If you're interested in learning how it actually works, please take a look at libata-eh.c::ata_eh_set_lpm(), libahci.c::ahci_set_lpm() and libata-core.c::sata_link_scr_lpm(). Drive now works. Yesterday we tested proper functionality including ACPI S3 and S4 transition. We identified the issue correctly as the bug title proves. Before the v3 patch it enters a series of sleep and wake up events that cause crazy spin up and down of the drive in slumber. So the patch comments must change(as we started writting at comment 5). Final thoughts are written below to avoid confusion. patch line 2221 must become: /* some WD SATA-I drives have issues with LPM, turn on NOLPM for them */ patch lines 4219 to 4222 must become: * Some WD SATA-I drives spin up and down like crazy with LPM slumber. * We don't have full list of all affected devices so enable the horkage * if the device matches one of the known prefixes and is SATA-I. As a * side effect LPM partial is lost too. * If you agree with our modified comments, it is acceptable(but not perfect) by us. At least the drive will continue to work as usual prior LPM introduction. Here is what you need. Reported-and-tested-by: Nikos Barkas levelwol@gmail.com Reported-and-tested-by: Ioannis Barkas risc4all@yahoo.com We will definetely read the src sometime but you leave no doubt that partial will be lost forever...Damn, not what we were waiting! Expect more suckers for this list as some ODDs have completely broken LPM. Good luck, go back in time and fix older kernels. Created attachment 122281 [details]
libata-disable-LPM-for-some-WD-SATA-I-devices.patch
Applied the attached patch to libata/for-3.14 w/ stable cc'd.
Thank you very much.
Beautiful! Who will close the bug? Debian Wheezy 7.5.0 has this patch in its 3.2.57-3 kernel! Unfortunately the latest Squeeze (6.0.9) has an unpatched 2.6.32. As the bug was discovered on Squeeze with 2.6.32, this patch must be backported into 2.6.32 for the sake of completeness, whether it gets into Squeeze or not. The latest 2.6.32.62 does not have this patch, is there a good reason it was be omitted?

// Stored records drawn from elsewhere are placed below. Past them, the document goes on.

import Summits.QuantumFields.YangMills.Theorems.BalabanUVNodesN15BackgroundV1TwoSidedLetters
import Summits.QuantumFields.YangMills.Theorems.BalabanUVNodesN15CovariantDerivativeSpecies
import HarnessLib

/-!
# BAŁABAN's COVARIANT LAPLACIAN (3.50) ON THE LINEAGE's PRODUCT CARRIER AND THE EXACT IDENTITY (3.53) `Δ_{U′} = Δ − V′₁(A)` IN THE KERNEL — the EXACT first-order species of a
# live gauge field around `U ≡ 1`, for ARBITRARY bond transports and for the gauge transports `exp(±η ad A)` in coordinates; the located sign on backward bonds
# (dag-n15-c g10, FILE 28; Track-A node N15 = NE2, s1 «background-layer OPERATOR ingredient»)

`--kind definition --supports stmt-QuantumFields-20544 --as helper` (K3⁷; count-neutral).  Imports BY NAME this seat's FILE 25 `…BackgroundV1TwoSidedLetters` (through it FILE 18
`…BackgroundMatrixByPartsTwoSided`: `unstackM₂_comp_stack_eq_rightPert`, `mmulOp_add`; FILE 12: `mmulOp_sub`, `mmulOp_sum`; FILE 1 `…BackgroundTupleCalculus`: `fgrad`, `bgrad`,
`rightPert`, `linearMap_sum_comp`; M1 `unstackM`, n15-b B1b `stack`; g2 V1a∕V1b `v1coefC`, `v1coefA`, `v1fieldsOfGauge`; `coordMat_smul`, `v1coefA_inl`, `v1coefA_inr`) and n15-b part 18
`…CovariantDerivativeSpecies` (`covD`, `covD_apply`, `Phi0`; through it parts 13a∕14∕16: `Phi1`, `Phi2`, `mmulOp`, `liftEquiv`, `liftMap`, `coordMat`, `coordMat_sub`, [Lit] `adCLM`,
`adCLM_add`, `adCLM_smul`); nothing in the tree is modified.

THE PRINT (first-hand, [Balaban1985BackgroundPropagators] p. 400).  (3.50): «(Δ_{U′U}λ)(x) = η^{−2}(2dλ(x) − Σ_{b∈st(x)} exp(iη ad_{A′(b)}) R(U_b)λ(b₊))», `A′(b) = A(b)` on positively oriented
bonds and `A′(b) = R(U_b)A(b)` on negatively oriented ones, where a lattice gauge field has `U(b̄) = U(b)⁻¹`, i.e. `A(b̄) = −A(b)`; (3.51)–(3.52): expanding `exp(iη ad) = 1 + iη ad +
η²F′_{1,k}(i ad)`, `F′_{1,k}(z) = η^{−2}(e^{ηz} − 1 − ηz)`, gives the FIRST-ORDER DIFFERENCE OPERATOR `V′₁(A)`; (3.53): «Δ_{U′U} = Δ_U − V′₁(A)» — an EXACT identity (no truncation:
`F′_{1,k}` carries every order in `A`).  AT `U ≡ 1` (`R(U_b) = 1`) the transports are `exp(η ad A_μ(x))` on the forward bond `(x, x + e_μ)` and `exp(−η ad A_μ(x − e_μ))` on the backward
bond `(x, x − e_μ)`.

WHAT.  §1 (arbitrary transports `R : J ⊕ J → X → Matrix ι ι ℝ`, forward on `inl`, backward on `inr`; shifts `τ_μ`; spacing `η`): `covLapM` (def) — Bałaban's (3.50)
`−η⁻¹Σ_μ[D^η_{R⁺_μ, τ_μ} + D^η_{R⁻_μ, τ_μ⁻¹}]` built from n15-b's covariant derivative `covD` BY NAME (`covLapM_apply`: the printed pointwise form); `speciesOpM` (def) — the lineage's
two-sided species operator `M_C + Σ_μ[M_{A⁺_μ}∇⁺_μ + M_{A⁻_μ}∇⁻_μ]` on `X × ι` (FILE 1 `fgrad` ∕ `bgrad`), with `rightPert_eq_speciesOpM_comp` and ★ `unstackM_comp_stack_eq_speciesOpM_comp`
(M1's unstacked perturbation after the stack IS `V∘G` — the bridge to `bgPairM`); `tCoefA` ∕ `tCoefC` (defs) — the EXACT coefficients `a⁺ = η⁻¹(R⁺ − 1)`, `a⁻ = η⁻¹(1 − R⁻)`,
`c = η⁻¹Σ_μ(a⁺_μ − a⁻_μ)`; `covLapM_one_eq` (`Δ_1 = η⁻¹Σ_μ(∇⁻_μ − ∇⁺_μ)`); ★★ **`covLapM_eq_one_sub_speciesOpM`**: `Δ_R = Δ_1 − V(tCoefC, tCoefA)` — (3.53) FOR ARBITRARY TRANSPORTS, kernel-checked operator identity.
§2 (a gauge field `A : J → X → 𝔄` in coordinates `e : 𝔄 ≃L ℝ^ι`): `gaugeTransport` (def: `R⁺_μ = coordMat e (exp(η ad A_μ))`, `R⁻_μ = coordMat e (exp(−η ad A_μ(· − e_μ)))` via n15-b
`Phi0`), `v1coefAX` ∕ `v1coefCX` (defs) — THE EXACT (3.52) COEFFICIENTS in g2's format: `a⁺_μ = coordMat(ad A⁺_μ) + η·coordMat(F′_η(ad A⁺_μ))`, `a⁻_μ = coordMat(ad A⁻_μ) −
η·coordMat(F′_{−η}(ad A⁻_μ))`, `c = coordMat(ad W) + Σ_μ[coordMat(F′_η(ad A⁺_μ)) + coordMat(F′_{−η}(ad A⁻_μ))]` with `F′_{−η}(Z) = Phi2 (−η) Z = F′_η(−Z)` (`Phi2_neg`); `Phi1_eq_add_smul_Phi2`
(`Φ₁ = id + ηΦ₂`, all `η`), `Phi1_eq_smul` ∕ `Phi1_neg_eq_smul`; `tCoefA_gaugeTransport` ∕ `tCoefC_gaugeTransport` (the transport coefficients ARE these); ★★ **`covLapM_gaugeTransport_eq`**:
(3.53) at `U ≡ 1` for a live gauge field, EXACT.  §3 THE LOCATED SIGN: `v1coefAX_inl_eq_v1coefA` (forward components = g2's `v1coefA`), `v1coefA_inr_sub_v1coefAX_inr` ∕ `v1coefC_sub_v1coefCX` (the
backward `F′`-terms of g2's `v1coefA` ∕ `v1coefC`
(p468147) carry `F′_η(ad A⁻)` where (3.50) gives `F′_η(−ad A⁻)`: the difference is `η·coordMat(F′_η(Z) − F′_η(−Z))` ∕ `coordMat(F′_η(Z) − F′_η(−Z))` per backward bond — zero through
SECOND order in `A`, `O(η(ad A)³)` beyond; every theorem of the lineage about `v1coefA`∕`v1coefC` stands as a theorem about a (3.52)-SHAPED species, as its docstrings say).

HONEST FRAMING.  Kernel-checked ALGEBRA (operator identities on a finite product carrier) + plumbing defs; NO estimate; `U ≡ 1` background (the global small-field chart
`U′ = e^{iηA}`), `𝔤 ↦ 𝔄` with coordinates `e`; the gauge-fixing term `DRD*` and the averaging term `Q*aQ` of `Δ_a` (3.26) are NOT touched here (their `U′`-dependence — (3.55)–(3.68) —
is not part of `V′₁`); NE2⁺ NOT PRINTED, not claimed; count-neutral; N15 NOT discharged; one finite torus at fixed ε — NOT ℝ⁴, NOT infinite volume, NOT OS, NOT a mass gap, NOT Clay.
-/

noncomputable section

Our "infamous" disk now has a Debian 7.5.0 32bit install on an ICH5 system and revealed a problem in the logic of the patch: [ 3.052105] ata3.00: LPM support broken, forcing max_power [ 3.053417] ata3.00: ATA-6: WDC WD2500JD-00HBC0, 08.02D08, max UDMA/133 [ 3.053427] ata3.00: 488397168 sectors, multi 16: LBA48 [ 3.068478] ata3.00: LPM support broken, forcing max_power This host is handled by ata_piix which does not support LPM so this message should not be present and the workaround activation should be omitted on non AHCI hosts for now. Reading the host PCI class code could do the trick as ahci is the only driver currently using LPM. |